_SOURCE RECORDS_:
/-- **Stub KP (GENERIC — the Kotecký–Preiss covariance step, abstracted from
`LatticeForm.KPRegime.norm_closedCov_le`).** Let `inc` be a reflexive symmetric incompatibility on a
finite polymer type `P`, `a, d ≥ 0` size functions, `Λ` a finite volume, `σ₁, σ₂` two "support"
polymers and `w₁, w_F, w_G, w_FG` four activity systems (undressed / dressed by the first
observable / by the second / by both), each obeying the Kotecký–Preiss condition
`Σ_{γ' ι γ} |w γ'| e^{a γ' + d γ'} ≤ a γ`, and LOCAL: a polymer compatible with `σ₁` does not see
the first dressing, a polymer compatible with `σ₂` does not see the second.  If every cluster in `Λ`
touching both `σ₂` and `σ₁` has `Σ d ≥ D`, then the three partition functions `Ξ(w₁), Ξ(w_F),
Ξ(w_G)` are non-zero and
`‖Ξ(w_FG)/Ξ(w₁) − (Ξ(w_F)/Ξ(w₁))(Ξ(w_G)/Ξ(w₁))‖ ≤ 6 a(σ₁) e^{6a(σ₁)+2a(σ₂)} e^{−D}`
(`Ξ(w)/Ξ(w₁) = exp Σ_{C touches support} (Φ^T_w − Φ^T_{w₁})(C)` by `exp_polymerLogZ_of_kp` +
`polymerLogZ_eq_sum_truncatedWeight` + `truncatedWeight_congr`; clusters touching one support by
estimate (4) `sum_norm_truncatedWeight_le_of_touches`; clusters touching both by
`sum_norm_truncatedWeight_le_exp_neg_of_touches`; `Cov = e^{A₁+A₂}(e^{R₁₂} − e^{R₁+R₂})`).
[cite: KoteckyPreiss1986, Theorem p. 492, (2), (4), (5)] -/
theorem stub_kpDressedClustering : ∀ (P : Type) [Fintype P] [DecidableEq P] (inc : P → P → Prop) [DecidableRel inc] [Std.Refl inc] [Std.Symm inc] (a d : P → ℝ), (∀ γ : P, 0 ≤ a γ) → (∀ γ : P, 0 ≤ d γ) → ∀ (Λ : Finset P) (σ₁ σ₂ : P) (w₁ wF wG wFG : P → ℂ), (∀ γ : P, ∑ γ' ∈ Finset.univ.filter (fun γ' => inc γ' γ), ‖w₁ γ'‖ * Real.exp (a γ' + d γ') ≤ a γ) → (∀ γ : P, ∑ γ' ∈ Finset.univ.filter (fun γ' => inc γ' γ), ‖wF γ'‖ * Real.exp (a γ' + d γ') ≤ a γ) → (∀ γ : P, ∑ γ' ∈ Finset.univ.filter (fun γ' => inc γ' γ), ‖wG γ'‖ * Real.exp (a γ' + d γ') ≤ a γ) → (∀ γ : P, ∑ γ' ∈ Finset.univ.filter (fun γ' => inc γ' γ), ‖wFG γ'‖ * Real.exp (a γ' + d γ') ≤ a γ) → (∀ X : P, ¬ inc X σ₁ → wF X = w₁ X ∧ wFG X = wG X) → (∀ X : P, ¬ inc X σ₂ → wG X = w₁ X ∧ wFG X = wF X) → ∀ D : ℝ, 0 ≤ D → (∀ C ∈ Λ.powerset, IsPolymerCluster inc C → KPTouches inc C σ₂ → KPTouches inc C σ₁ → D ≤ ∑ X ∈ C, d X) → polymerPartitionFunction inc w₁ Λ ≠ 0 ∧ polymerPartitionFunction inc wF Λ ≠ 0 ∧ polymerPartitionFunction inc wG Λ ≠ 0 ∧ ‖polymerPartitionFunction inc wFG Λ / polymerPartitionFunction inc w₁ Λ - (polymerPartitionFunction inc wF Λ / polymerPartitionFunction inc w₁ Λ) * (polymerPartitionFunction inc wG Λ / polymerPartitionFunction inc w₁ Λ)‖ ≤ 6 * a σ₁ * Real.exp (6 * a σ₁ + 2 * a σ₂) * Real.exp (-D) := by
  intro P _ _ inc _ _ _ a d ha hd Λ σ₁ σ₂ w₁ wF wG wFG h₁ hF hG hFG hloc₁ hloc₂ D hD0 hD
  classical
  have hne : ∀ {w : P → ℂ}, (∀ γ : P, ∑ γ' ∈ Finset.univ.filter (fun γ' => inc γ' γ),
      ‖w γ'‖ * Real.exp (a γ' + d γ') ≤ a γ) → polymerPartitionFunction inc w Λ ≠ 0 :=
    fun h => polymerPartitionFunction_ne_zero_of_kp (kp_isKPVolume hd h Λ) (Finset.Subset.refl Λ)
  refine ⟨hne h₁, hne hF, hne hG, ?_⟩
  -- the ratios `Ξ(w)/Ξ(w₁)` through clusters
  have hratio : ∀ {w : P → ℂ}, (∀ γ : P, ∑ γ' ∈ Finset.univ.filter (fun γ' => inc γ' γ),
      ‖w γ'‖ * Real.exp (a γ' + d γ') ≤ a γ) →
      polymerPartitionFunction inc w Λ / polymerPartitionFunction inc w₁ Λ =
        Complex.exp (∑ C ∈ Λ.powerset, (truncatedWeight inc w C - truncatedWeight inc w₁ C)) := by
    intro w h
    rw [kp_ppf_eq_exp hd h Λ, kp_ppf_eq_exp hd h₁ Λ, ← Complex.exp_sub, ← Finset.sum_sub_distrib]
  -- locality: the differences of truncated functionals vanish off the supports
  have hcongr : ∀ {w w' : P → ℂ} {σ : P} (C : Finset P), (∀ X : P, ¬ inc X σ → w X = w' X) →
      ¬ KPTouches inc C σ → truncatedWeight inc w C = truncatedWeight inc w' C := by
    intro w w' σ C hw hC
    exact truncatedWeight_congr fun X hX => hw X fun hXσ => hC ⟨X, hX, hXσ⟩
  have hv₁ : ∀ C, ¬ KPTouches inc C σ₁ →
      truncatedWeight inc wF C - truncatedWeight inc w₁ C = 0 :=
    fun C hC => by rw [hcongr C (fun X hX => (hloc₁ X hX).1) hC, sub_self]
  have hv₂ : ∀ C, ¬ KPTouches inc C σ₂ →
      truncatedWeight inc wG C - truncatedWeight inc w₁ C = 0 :=
    fun C hC => by rw [hcongr C (fun X hX => (hloc₂ X hX).1) hC, sub_self]
  have hv₁₂₁ : ∀ C, ¬ KPTouches inc C σ₂ →
      truncatedWeight inc wFG C - truncatedWeight inc w₁ C =
        truncatedWeight inc wF C - truncatedWeight inc w₁ C :=
    fun C hC => by rw [hcongr C (fun X hX => (hloc₂ X hX).2) hC]
  have hv₁₂₂ : ∀ C, ¬ KPTouches inc C σ₁ →
      truncatedWeight inc wFG C - truncatedWeight inc w₁ C =
        truncatedWeight inc wG C - truncatedWeight inc w₁ C :=
    fun C hC => by rw [hcongr C (fun X hX => (hloc₁ X hX).2) hC]
  have hv₁₂₀ : ∀ C, ¬ KPTouches inc C σ₁ → ¬ KPTouches inc C σ₂ →
      truncatedWeight inc wFG C - truncatedWeight inc w₁ C = 0 :=
    fun C h1 h2 => by rw [hv₁₂₂ C h1, hv₂ C h2]
  -- bounds on the exponents (estimate (4))
  have hA₁b : ‖∑ C ∈ Λ.powerset, (if KPTouches inc C σ₁ ∧ ¬ KPTouches inc C σ₂ then
      truncatedWeight inc wF C - truncatedWeight inc w₁ C else 0)‖ ≤ 2 * a σ₁ :=
    kp_norm_sum_ite_sub_le ha hd h₁ hF Λ.powerset σ₁
      (fun C => KPTouches inc C σ₁ ∧ ¬ KPTouches inc C σ₂) (fun C hC => hC.1)
  have hA₂b : ‖∑ C ∈ Λ.powerset, (if KPTouches inc C σ₂ ∧ ¬ KPTouches inc C σ₁ then
      truncatedWeight inc wG C - truncatedWeight inc w₁ C else 0)‖ ≤ 2 * a σ₂ :=
    kp_norm_sum_ite_sub_le ha hd h₁ hG Λ.powerset σ₂
      (fun C => KPTouches inc C σ₂ ∧ ¬ KPTouches inc C σ₁) (fun C hC => hC.1)
  have hR₁b : ‖∑ C ∈ Λ.powerset, (if KPTouches inc C σ₁ ∧ KPTouches inc C σ₂ then
      truncatedWeight inc wF C - truncatedWeight inc w₁ C else 0)‖ ≤ 2 * (Real.exp (-D) * a σ₁) :=
    kp_norm_sum_ite_both_sub_le ha hd h₁ hF Λ σ₁ σ₂ hD
  have hR₂b : ‖∑ C ∈ Λ.powerset, (if KPTouches inc C σ₁ ∧ KPTouches inc C σ₂ then
      truncatedWeight inc wG C - truncatedWeight inc w₁ C else 0)‖ ≤ 2 * (Real.exp (-D) * a σ₁) :=
    kp_norm_sum_ite_both_sub_le ha hd h₁ hG Λ σ₁ σ₂ hD
  have hR₁₂b : ‖∑ C ∈ Λ.powerset, (if KPTouches inc C σ₁ ∧ KPTouches inc C σ₂ then
      truncatedWeight inc wFG C - truncatedWeight inc w₁ C else 0)‖ ≤ 2 * (Real.exp (-D) * a σ₁) :=
    kp_norm_sum_ite_both_sub_le ha hd h₁ hFG Λ σ₁ σ₂ hD
  -- the exponents
  set A₁ := ∑ C ∈ Λ.powerset, (if KPTouches inc C σ₁ ∧ ¬ KPTouches inc C σ₂ then
      truncatedWeight inc wF C - truncatedWeight inc w₁ C else 0) with hA₁
  set A₂ := ∑ C ∈ Λ.powerset, (if KPTouches inc C σ₂ ∧ ¬ KPTouches inc C σ₁ then
      truncatedWeight inc wG C - truncatedWeight inc w₁ C else 0) with hA₂
  set R₁ := ∑ C ∈ Λ.powerset, (if KPTouches inc C σ₁ ∧ KPTouches inc C σ₂ then
      truncatedWeight inc wF C - truncatedWeight inc w₁ C else 0) with hR₁
  set R₂ := ∑ C ∈ Λ.powerset, (if KPTouches inc C σ₁ ∧ KPTouches inc C σ₂ then
      truncatedWeight inc wG C - truncatedWeight inc w₁ C else 0) with hR₂
  set R₁₂ := ∑ C ∈ Λ.powerset, (if KPTouches inc C σ₁ ∧ KPTouches inc C σ₂ then
      truncatedWeight inc wFG C - truncatedWeight inc w₁ C else 0) with hR₁₂
  have hS₁ : ∑ C ∈ Λ.powerset, (truncatedWeight inc wF C - truncatedWeight inc w₁ C) = A₁ + R₁ := by
    rw [hA₁, hR₁, ← Finset.sum_add_distrib]
    refine Finset.sum_congr rfl fun C _ => ?_
    by_cases h1 : KPTouches inc C σ₁ <;> by_cases h2 : KPTouches inc C σ₂ <;> simp [h1, h2, hv₁]
  have hS₂ : ∑ C ∈ Λ.powerset, (truncatedWeight inc wG C - truncatedWeight inc w₁ C) = A₂ + R₂ := by
    rw [hA₂, hR₂, ← Finset.sum_add_distrib]
    refine Finset.sum_congr rfl fun C _ => ?_
    by_cases h1 : KPTouches inc C σ₁ <;> by_cases h2 : KPTouches inc C σ₂ <;> simp [h1, h2, hv₂]
  have hS₁₂ : ∑ C ∈ Λ.powerset, (truncatedWeight inc wFG C - truncatedWeight inc w₁ C) =
      A₁ + A₂ + R₁₂ := by
    rw [hA₁, hA₂, hR₁₂, ← Finset.sum_add_distrib, ← Finset.sum_add_distrib]
    refine Finset.sum_congr rfl fun C _ => ?_
    by_cases h1 : KPTouches inc C σ₁ <;> by_cases h2 : KPTouches inc C σ₂
    · simp [h1, h2]
    · simp [h1, h2, hv₁₂₁ C h2]
    · simp [h1, h2, hv₁₂₂ C h1]
    · simp [h1, h2, hv₁₂₀ C h1 h2]
  -- assemble: `Cov = e^{A₁+A₂} (e^{R₁₂} - e^{R₁+R₂})`
  have hcov : polymerPartitionFunction inc wFG Λ / polymerPartitionFunction inc w₁ Λ -
      (polymerPartitionFunction inc wF Λ / polymerPartitionFunction inc w₁ Λ) *
        (polymerPartitionFunction inc wG Λ / polymerPartitionFunction inc w₁ Λ) =
      Complex.exp (A₁ + A₂) * (Complex.exp R₁₂ - Complex.exp (R₁ + R₂)) := by
    rw [hratio hFG, hratio hF, hratio hG, hS₁, hS₂, hS₁₂, mul_sub, ← Complex.exp_add,
      ← Complex.exp_add, ← Complex.exp_add]
    congr 2
    all_goals ring
  rw [hcov, norm_mul, Complex.norm_exp]
  -- numeric bounds
  set e : ℝ := Real.exp (-D) * a σ₁ with he
  have hexp1 : Real.exp (-D) ≤ 1 := by rw [Real.exp_le_one_iff]; linarith
  have ha₁ : 0 ≤ a σ₁ := ha σ₁
  have ha₂ : 0 ≤ a σ₂ := ha σ₂
  have he0 : 0 ≤ e := mul_nonneg (Real.exp_nonneg _) ha₁
  have heB : e ≤ a σ₁ := by rw [he]; exact mul_le_of_le_one_left ha₁ hexp1
  have hre : (A₁ + A₂).re ≤ 2 * a σ₁ + 2 * a σ₂ := by
    have hr := Complex.re_le_norm (A₁ + A₂)
    have hn := norm_add_le A₁ A₂
    linarith
  have hdiff : ‖Complex.exp R₁₂ - Complex.exp (R₁ + R₂)‖ ≤ 6 * e * Real.exp (4 * a σ₁) := by
    have h1 : ‖Complex.exp R₁₂ - 1‖ ≤ 2 * e * Real.exp (4 * a σ₁) := by
      refine (kp_norm_exp_sub_one_le R₁₂).trans ?_
      refine mul_le_mul hR₁₂b (Real.exp_le_exp.2 ?_) (Real.exp_nonneg _)
        (mul_nonneg zero_le_two he0)
      linarith
    have h2 : ‖Complex.exp (R₁ + R₂) - 1‖ ≤ 4 * e * Real.exp (4 * a σ₁) := by
      refine (kp_norm_exp_sub_one_le (R₁ + R₂)).trans ?_
      have hn : ‖R₁ + R₂‖ ≤ 4 * e := (norm_add_le _ _).trans (by linarith)
      refine mul_le_mul hn (Real.exp_le_exp.2 ?_) (Real.exp_nonneg _) (by linarith)
      linarith
    calc ‖Complex.exp R₁₂ - Complex.exp (R₁ + R₂)‖
        = ‖(Complex.exp R₁₂ - 1) - (Complex.exp (R₁ + R₂) - 1)‖ := by
          rw [sub_sub_sub_cancel_right]
      _ ≤ ‖Complex.exp R₁₂ - 1‖ + ‖Complex.exp (R₁ + R₂) - 1‖ := norm_sub_le _ _
      _ ≤ 6 * e * Real.exp (4 * a σ₁) := by linarith
  calc Real.exp (A₁ + A₂).re * ‖Complex.exp R₁₂ - Complex.exp (R₁ + R₂)‖
      ≤ Real.exp (2 * a σ₁ + 2 * a σ₂) * (6 * e * Real.exp (4 * a σ₁)) :=
        mul_le_mul (Real.exp_le_exp.2 hre) hdiff (norm_nonneg _) (Real.exp_nonneg _)
    _ = 6 * a σ₁ * Real.exp (6 * a σ₁ + 2 * a σ₂) * Real.exp (-D) := by
        have hexp : Real.exp (6 * a σ₁ + 2 * a σ₂) =
            Real.exp (2 * a σ₁ + 2 * a σ₂) * Real.exp (4 * a σ₁) := by
          rw [← Real.exp_add]; ring_nf
        rw [hexp, he]; ring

_WORK TO BE COMPLETED_:
Please, from the entries above, set down exactly the lines from the one containing "have h2 : ‖Complex.exp" through the one containing "norm_sub_le _ _", and only those.

_TASK ANSWER_:
    have h2 : ‖Complex.exp (R₁ + R₂) - 1‖ ≤ 4 * e * Real.exp (4 * a σ₁) := by
      refine (kp_norm_exp_sub_one_le (R₁ + R₂)).trans ?_
      have hn : ‖R₁ + R₂‖ ≤ 4 * e := (norm_add_le _ _).trans (by linarith)
      refine mul_le_mul hn (Real.exp_le_exp.2 ?_) (Real.exp_nonneg _) (by linarith)
      linarith
    calc ‖Complex.exp R₁₂ - Complex.exp (R₁ + R₂)‖
        = ‖(Complex.exp R₁₂ - 1) - (Complex.exp (R₁ + R₂) - 1)‖ := by
          rw [sub_sub_sub_cancel_right]
      _ ≤ ‖Complex.exp R₁₂ - 1‖ + ‖Complex.exp (R₁ + R₂) - 1‖ := norm_sub_le _ _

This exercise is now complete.